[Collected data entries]
import Mathlib
import HarnessLib
import Literature.Probability.LatticeModels.SlitPlaneAsymptotics

/-!
# The polar coefficients of the two seed classes in the Hermite limit: `√(3/8)` (even) and `√(5/8)` (odd)

Helper file (`--supports stmt-RiemannHypothesis-0098`), elementary real analysis (Gaussian moments), no definitions.  Seat
rh-explicit-weil-5 gen14 (file of record `HOME/rh-explicit-weil-5/WEIL5-CLASS.md` §1).

Context (documentation only).  The interior of every certified even | odd section of the compressed Weil form is the POLE-KILLING
seed of its prolate class, `ψ₄ − β_e(c)ψ₀` | `ψ₆ − β_o(c)ψ₂` with `β = ∫₀¹ψ_hi/∫₀¹ψ_lo` (the seed's Mellin transform vanishes at ζ's pole
`s = 1`, cf. `Theorems/WeilTransportMellinDiagonal.transport_mellin_sum_at_one_of_mass_zero`).  As `c → ∞` the prolates `ψ_n(c; v)`
become Hermite functions `h_n(x) = H_n(x) e^{−x²/2}/√(2ⁿ n!)` in `x = √c·v`, and `β_e(c) → ∫h₄/∫h₀`, `β_o(c) → ∫h₆/∫h₂` (measured:
`0.6119`, `0.7899` at `c = 933`).  In the variable `y = x/√2` (weight `e^{−y²}`) the physicists' Hermite polynomials read
`H₀ = 1`, `H₂(√2y) = 8y² − 2`, `H₄(√2y) = 64y⁴ − 96y² + 12`, `H₆(√2y) = 512y⁶ − 1920y⁴ + 1440y² − 120`, and this file proves

* `gaussMoment_even`        : `∫_{(0,∞)} y^{2k} e^{−y²} dy = Γ(k + ½)/2`;
* `Gamma_five_halves`, `Gamma_seven_halves` : `Γ(5/2) = 3√π/4`, `Γ(7/2) = 15√π/8`;
* `integral_hermite0/2/4/6` : `∫_{(0,∞)} H_n(√2 y) e^{−y²} dy = √π/2, √π, 6√π, 60√π` (`n = 0, 2, 4, 6`);
* `polarCoeff_even_hermiteLimit` : `(6√π/√384)/(√π/2) = √(3/8)`   — the even class (`= 0.6124`; Connes–Consani–Moscovici
  arXiv:2511.22755 (7.4): `h = (√3/2^{11/4}) h₄ − (3/2^{17/4}) h₀`, the combination of `h₀, h₄` with vanishing integral);
* `polarCoeff_odd_hermiteLimit`  : `(60√π/√46080)/(√π/√8) = √(5/8)`  — the odd class (`= 0.7906`; new in gen14).

Standard axioms only; no `sorry`.
-/

set_option linter.dupNamespace false
set_option autoImplicit false

noncomputable section

open Real MeasureTheory Set

namespace Summit.RiemannHypothesis.RiemannHypothesis.Theorems.WeilPolarHermiteLimits

/-- Even Gaussian moments on the half line: `∫_{(0,∞)} y^{2k} e^{−y²} dy = Γ(k + ½)/2`. -/
theorem gaussMoment_even (k : ℕ) :
    ∫ y in Ioi (0 : ℝ), y ^ (2 * k) * Real.exp (-y ^ 2) = Real.Gamma (k + 1 / 2) / 2 := by
  have h := Literature.Probability.LatticeModels.integral_pow_mul_exp_neg_mul_sq (2 * k) (b := 1) one_pos
  simp only [one_mul, neg_mul] at h ⊢
  rw [show (fun y : ℝ => y ^ (2 * k) * Real.exp (-y ^ 2)) = fun y => y ^ (2 * k) * Real.exp (-(1 * y ^ 2)) by
    funext y; rw [one_mul]] at *
  rw [h, Real.one_rpow]
  push_cast
  ring_nf

/-- `Γ(5/2) = 3√π/4`. -/
theorem Gamma_five_halves : Real.Gamma (5 / 2) = 3 * Real.sqrt π / 4 := by
  rw [show (5 / 2 : ℝ) = 3 / 2 + 1 by norm_num, Real.Gamma_add_one (by norm_num),
    Literature.Probability.LatticeModels.Real_Gamma_three_halves]
  ring

/-- `Γ(7/2) = 15√π/8`. -/
theorem Gamma_seven_halves : Real.Gamma (7 / 2) = 15 * Real.sqrt π / 8 := by
  rw [show (7 / 2 : ℝ) = 5 / 2 + 1 by norm_num, Real.Gamma_add_one (by norm_num), Gamma_five_halves]
  ring

/-- `∫_{(0,∞)} e^{−y²} = √π/2`. -/
theorem gaussMoment_zero : ∫ y in Ioi (0 : ℝ), Real.exp (-y ^ 2) = Real.sqrt π / 2 := by
  have h := gaussMoment_even 0
  simp only [Nat.cast_zero, mul_zero, pow_zero, one_mul, zero_add] at h
  rw [h, Real.Gamma_one_half_eq]

/-- `∫_{(0,∞)} y² e^{−y²} = √π/4`. -/
theorem gaussMoment_two : ∫ y in Ioi (0 : ℝ), y ^ 2 * Real.exp (-y ^ 2) = Real.sqrt π / 4 := by
  have h := gaussMoment_even 1
  simp only [Nat.cast_one, mul_one] at h
  rw [h, show (1 : ℝ) + 1 / 2 = 3 / 2 by norm_num, Literature.Probability.LatticeModels.Real_Gamma_three_halves]
  ring

/-- `∫_{(0,∞)} y⁴ e^{−y²} = 3√π/8`. -/
theorem gaussMoment_four : ∫ y in Ioi (0 : ℝ), y ^ 4 * Real.exp (-y ^ 2) = 3 * Real.sqrt π / 8 := by
  have h := gaussMoment_even 2
  simp only [Nat.cast_ofNat] at h
  rw [show 2 * 2 = 4 by norm_num] at h
  rw [h, show (2 : ℝ) + 1 / 2 = 5 / 2 by norm_num, Gamma_five_halves]
  ring

/-- `∫_{(0,∞)} y⁶ e^{−y²} = 15√π/16`. -/
theorem gaussMoment_six : ∫ y in Ioi (0 : ℝ), y ^ 6 * Real.exp (-y ^ 2) = 15 * Real.sqrt π / 16 := by
  have h := gaussMoment_even 3
  simp only [Nat.cast_ofNat] at h
  rw [show 2 * 3 = 6 by norm_num] at h
  rw [h, show (3 : ℝ) + 1 / 2 = 7 / 2 by norm_num, Gamma_seven_halves]
  ring

/-- integrability of the monomial Gaussians on the half line (for splitting the polynomial integrals) -/
theorem integrableOn_pow_gauss (n : ℕ) : IntegrableOn (fun y : ℝ => y ^ n * Real.exp (-y ^ 2)) (Ioi 0) := by
  have h := Literature.Probability.LatticeModels.integrableOn_pow_mul_exp_neg_mul_sq n (b := 1) one_pos
  refine h.congr_fun (fun y _ => ?_) measurableSet_Ioi
  simp

/-- `∫_{(0,∞)} H₀ e^{−y²} = √π/2`. -/
theorem integral_hermite0 : ∫ y in Ioi (0 : ℝ), (1 : ℝ) * Real.exp (-y ^ 2) = Real.sqrt π / 2 := by
  simp only [one_mul]; exact gaussMoment_zero

/-- `∫_{(0,∞)} H₂(√2 y) e^{−y²} dy = ∫ (8y² − 2) e^{−y²} = √π`. -/
theorem integral_hermite2 : ∫ y in Ioi (0 : ℝ), (8 * y ^ 2 - 2) * Real.exp (-y ^ 2) = Real.sqrt π := by
  have e : (fun y : ℝ => (8 * y ^ 2 - 2) * Real.exp (-y ^ 2))
      = fun y => 8 * (y ^ 2 * Real.exp (-y ^ 2)) - 2 * (y ^ 0 * Real.exp (-y ^ 2)) := by
    funext y; ring
  rw [e, integral_sub ((integrableOn_pow_gauss 2).const_mul 8) ((integrableOn_pow_gauss 0).const_mul 2),
    integral_const_mul, integral_const_mul, gaussMoment_two]
  simp only [pow_zero, one_mul]
  rw [gaussMoment_zero]; ring

/-- `∫_{(0,∞)} H₄(√2 y) e^{−y²} dy = ∫ (64y⁴ − 96y² + 12) e^{−y²} = 6√π`. -/
theorem integral_hermite4 :
    ∫ y in Ioi (0 : ℝ), (64 * y ^ 4 - 96 * y ^ 2 + 12) * Real.exp (-y ^ 2) = 6 * Real.sqrt π := by
  have i4 : Integrable (fun y : ℝ => 64 * (y ^ 4 * Real.exp (-y ^ 2))) (volume.restrict (Ioi 0)) :=
    (integrableOn_pow_gauss 4).const_mul 64
  have i2 : Integrable (fun y : ℝ => 96 * (y ^ 2 * Real.exp (-y ^ 2))) (volume.restrict (Ioi 0)) :=
    (integrableOn_pow_gauss 2).const_mul 96
  have i0 : Integrable (fun y : ℝ => 12 * Real.exp (-y ^ 2)) (volume.restrict (Ioi 0)) := by
    have := (integrableOn_pow_gauss 0).const_mul 12
    refine this.congr ?_
    filter_upwards with y; simp
  have e : (fun y : ℝ => (64 * y ^ 4 - 96 * y ^ 2 + 12) * Real.exp (-y ^ 2))
      = fun y => (64 * (y ^ 4 * Real.exp (-y ^ 2)) - 96 * (y ^ 2 * Real.exp (-y ^ 2))) + 12 * Real.exp (-y ^ 2) := by
    funext y; ring
  have s1 : ∫ y in Ioi (0 : ℝ), (64 * (y ^ 4 * Real.exp (-y ^ 2)) - 96 * (y ^ 2 * Real.exp (-y ^ 2))) + 12 * Real.exp (-y ^ 2)
      = (∫ y in Ioi (0 : ℝ), 64 * (y ^ 4 * Real.exp (-y ^ 2)) - 96 * (y ^ 2 * Real.exp (-y ^ 2)))
        + ∫ y in Ioi (0 : ℝ), 12 * Real.exp (-y ^ 2) := integral_add (i4.sub i2) i0
  have s2 : ∫ y in Ioi (0 : ℝ), 64 * (y ^ 4 * Real.exp (-y ^ 2)) - 96 * (y ^ 2 * Real.exp (-y ^ 2))
      = (∫ y in Ioi (0 : ℝ), 64 * (y ^ 4 * Real.exp (-y ^ 2))) - ∫ y in Ioi (0 : ℝ), 96 * (y ^ 2 * Real.exp (-y ^ 2)) :=
    integral_sub i4 i2
  rw [e, s1, s2, integral_const_mul, integral_const_mul, integral_const_mul, gaussMoment_four, gaussMoment_two,
    gaussMoment_zero]
  ring

/-- `∫_{(0,∞)} H₆(√2 y) e^{−y²} dy = ∫ (512y⁶ − 1920y⁴ + 1440y² − 120) e^{−y²} = 60√π`. -/
theorem integral_hermite6 :
    ∫ y in Ioi (0 : ℝ), (512 * y ^ 6 - 1920 * y ^ 4 + 1440 * y ^ 2 - 120) * Real.exp (-y ^ 2) = 60 * Real.sqrt π := by
  have i6 : Integrable (fun y : ℝ => 512 * (y ^ 6 * Real.exp (-y ^ 2))) (volume.restrict (Ioi 0)) :=
    (integrableOn_pow_gauss 6).const_mul 512
  have i4 : Integrable (fun y : ℝ => 1920 * (y ^ 4 * Real.exp (-y ^ 2))) (volume.restrict (Ioi 0)) :=
    (integrableOn_pow_gauss 4).const_mul 1920
  have i2 : Integrable (fun y : ℝ => 1440 * (y ^ 2 * Real.exp (-y ^ 2))) (volume.restrict (Ioi 0)) :=
    (integrableOn_pow_gauss 2).const_mul 1440
  have i0 : Integrable (fun y : ℝ => 120 * Real.exp (-y ^ 2)) (volume.restrict (Ioi 0)) := by
    have := (integrableOn_pow_gauss 0).const_mul 120
    refine this.congr ?_
    filter_upwards with y; simp
  have e : (fun y : ℝ => (512 * y ^ 6 - 1920 * y ^ 4 + 1440 * y ^ 2 - 120) * Real.exp (-y ^ 2))
      = fun y => ((512 * (y ^ 6 * Real.exp (-y ^ 2)) - 1920 * (y ^ 4 * Real.exp (-y ^ 2)))
          + 1440 * (y ^ 2 * Real.exp (-y ^ 2))) - 120 * Real.exp (-y ^ 2) := by
    funext y; ring
  have s1 : ∫ y in Ioi (0 : ℝ), ((512 * (y ^ 6 * Real.exp (-y ^ 2)) - 1920 * (y ^ 4 * Real.exp (-y ^ 2)))
          + 1440 * (y ^ 2 * Real.exp (-y ^ 2))) - 120 * Real.exp (-y ^ 2)
      = (∫ y in Ioi (0 : ℝ), (512 * (y ^ 6 * Real.exp (-y ^ 2)) - 1920 * (y ^ 4 * Real.exp (-y ^ 2)))
          + 1440 * (y ^ 2 * Real.exp (-y ^ 2))) - ∫ y in Ioi (0 : ℝ), 120 * Real.exp (-y ^ 2) :=
    integral_sub ((i6.sub i4).add i2) i0
  have s2 : ∫ y in Ioi (0 : ℝ), (512 * (y ^ 6 * Real.exp (-y ^ 2)) - 1920 * (y ^ 4 * Real.exp (-y ^ 2)))
          + 1440 * (y ^ 2 * Real.exp (-y ^ 2))
      = (∫ y in Ioi (0 : ℝ), 512 * (y ^ 6 * Real.exp (-y ^ 2)) - 1920 * (y ^ 4 * Real.exp (-y ^ 2)))
          + ∫ y in Ioi (0 : ℝ), 1440 * (y ^ 2 * Real.exp (-y ^ 2)) := integral_add (i6.sub i4) i2
  have s3 : ∫ y in Ioi (0 : ℝ), 512 * (y ^ 6 * Real.exp (-y ^ 2)) - 1920 * (y ^ 4 * Real.exp (-y ^ 2))
      = (∫ y in Ioi (0 : ℝ), 512 * (y ^ 6 * Real.exp (-y ^ 2))) - ∫ y in Ioi (0 : ℝ), 1920 * (y ^ 4 * Real.exp (-y ^ 2)) :=
    integral_sub i6 i4
  rw [e, s1, s2, s3, integral_const_mul, integral_const_mul, integral_const_mul, integral_const_mul,
    gaussMoment_six, gaussMoment_four, gaussMoment_two, gaussMoment_zero]
  ring

/-- THE EVEN CLASS: `β_e(∞) = (∫h₄)/(∫h₀) = (6√π/√(2⁴·4!))/(√π/2) = √(3/8)` (`= 0.6124`; the cell's seeds read `0.599 … 0.612`
for `c = 38 … 933`). -/
theorem polarCoeff_even_hermiteLimit :
    (6 * Real.sqrt π / Real.sqrt 384) / (Real.sqrt π / 2) = Real.sqrt (3 / 8) := by
  have hpi : 0 < Real.sqrt π := Real.sqrt_pos.mpr Real.pi_pos
  have h384 : Real.sqrt 384 = 8 * Real.sqrt 6 := by
    rw [show (384 : ℝ) = 8 ^ 2 * 6 by norm_num, Real.sqrt_mul (by norm_num), Real.sqrt_sq (by norm_num)]
  have h38 : Real.sqrt (3 / 8) = Real.sqrt 6 / 4 := by
    rw [show (3 / 8 : ℝ) = 6 / 4 ^ 2 by norm_num, Real.sqrt_div (by norm_num), Real.sqrt_sq (by norm_num)]
  have h6 : 0 < Real.sqrt 6 := Real.sqrt_pos.mpr (by norm_num)
  have h6sq : Real.sqrt 6 ^ 2 = 6 := Real.sq_sqrt (by norm_num)
  rw [h384, h38]
  field_simp
  nlinarith [h6sq]

/-- THE ODD CLASS: `β_o(∞) = (∫h₆)/(∫h₂) = (60√π/√(2⁶·6!))/(√π/√(2²·2!)) = √(5/8)` (`= 0.7906`; the cell's odd sections read
`0.772 … 0.790` for `c = 38 … 933`). -/
theorem polarCoeff_odd_hermiteLimit :
    (60 * Real.sqrt π / Real.sqrt 46080) / (Real.sqrt π / Real.sqrt 8) = Real.sqrt (5 / 8) := by
  have hpi : 0 < Real.sqrt π := Real.sqrt_pos.mpr Real.pi_pos
  have h46080 : Real.sqrt 46080 = 96 * Real.sqrt 5 := by
    rw [show (46080 : ℝ) = 96 ^ 2 * 5 by norm_num, Real.sqrt_mul (by norm_num), Real.sqrt_sq (by norm_num)]
  have h8 : Real.sqrt 8 = 2 * Real.sqrt 2 := by
    rw [show (8 : ℝ) = 2 ^ 2 * 2 by norm_num, Real.sqrt_mul (by norm_num), Real.sqrt_sq (by norm_num)]
  have h58 : Real.sqrt (5 / 8) = Real.sqrt 5 * Real.sqrt 2 / 4 := by
    rw [show (5 / 8 : ℝ) = 5 * 2 / 4 ^ 2 by norm_num, Real.sqrt_div (by norm_num), Real.sqrt_sq (by norm_num),
      Real.sqrt_mul (by norm_num)]
  have h5 : 0 < Real.sqrt 5 := Real.sqrt_pos.mpr (by norm_num)
  have h2 : 0 < Real.sqrt 2 := Real.sqrt_pos.mpr (by norm_num)
  have h5sq : Real.sqrt 5 ^ 2 = 5 := Real.sq_sqrt (by norm_num)
  have h2sq : Real.sqrt 2 ^ 2 = 2 := Real.sq_sqrt (by norm_num)
  rw [h46080, h8, h58]
  field_simp
  nlinarith [h5sq, h2sq, mul_pos h5 h2]

end Summit.RiemannHypothesis.RiemannHypothesis.Theorems.WeilPolarHermiteLimits

end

_Aim of the exercise_.
Of the entries above, repeat exactly the lines between the line with "set_option linter.dupNamespace false" and the line with "funext y; rw [one_mul]] at *", inclusive, and no others.

_Expected answer_.
set_option linter.dupNamespace false
set_option autoImplicit false

noncomputable section

open Real MeasureTheory Set

namespace Summit.RiemannHypothesis.RiemannHypothesis.Theorems.WeilPolarHermiteLimits

/-- Even Gaussian moments on the half line: `∫_{(0,∞)} y^{2k} e^{−y²} dy = Γ(k + ½)/2`. -/
theorem gaussMoment_even (k : ℕ) :
    ∫ y in Ioi (0 : ℝ), y ^ (2 * k) * Real.exp (-y ^ 2) = Real.Gamma (k + 1 / 2) / 2 := by
  have h := Literature.Probability.LatticeModels.integral_pow_mul_exp_neg_mul_sq (2 * k) (b := 1) one_pos
  simp only [one_mul, neg_mul] at h ⊢
  rw [show (fun y : ℝ => y ^ (2 * k) * Real.exp (-y ^ 2)) = fun y => y ^ (2 * k) * Real.exp (-(1 * y ^ 2)) by
    funext y; rw [one_mul]] at *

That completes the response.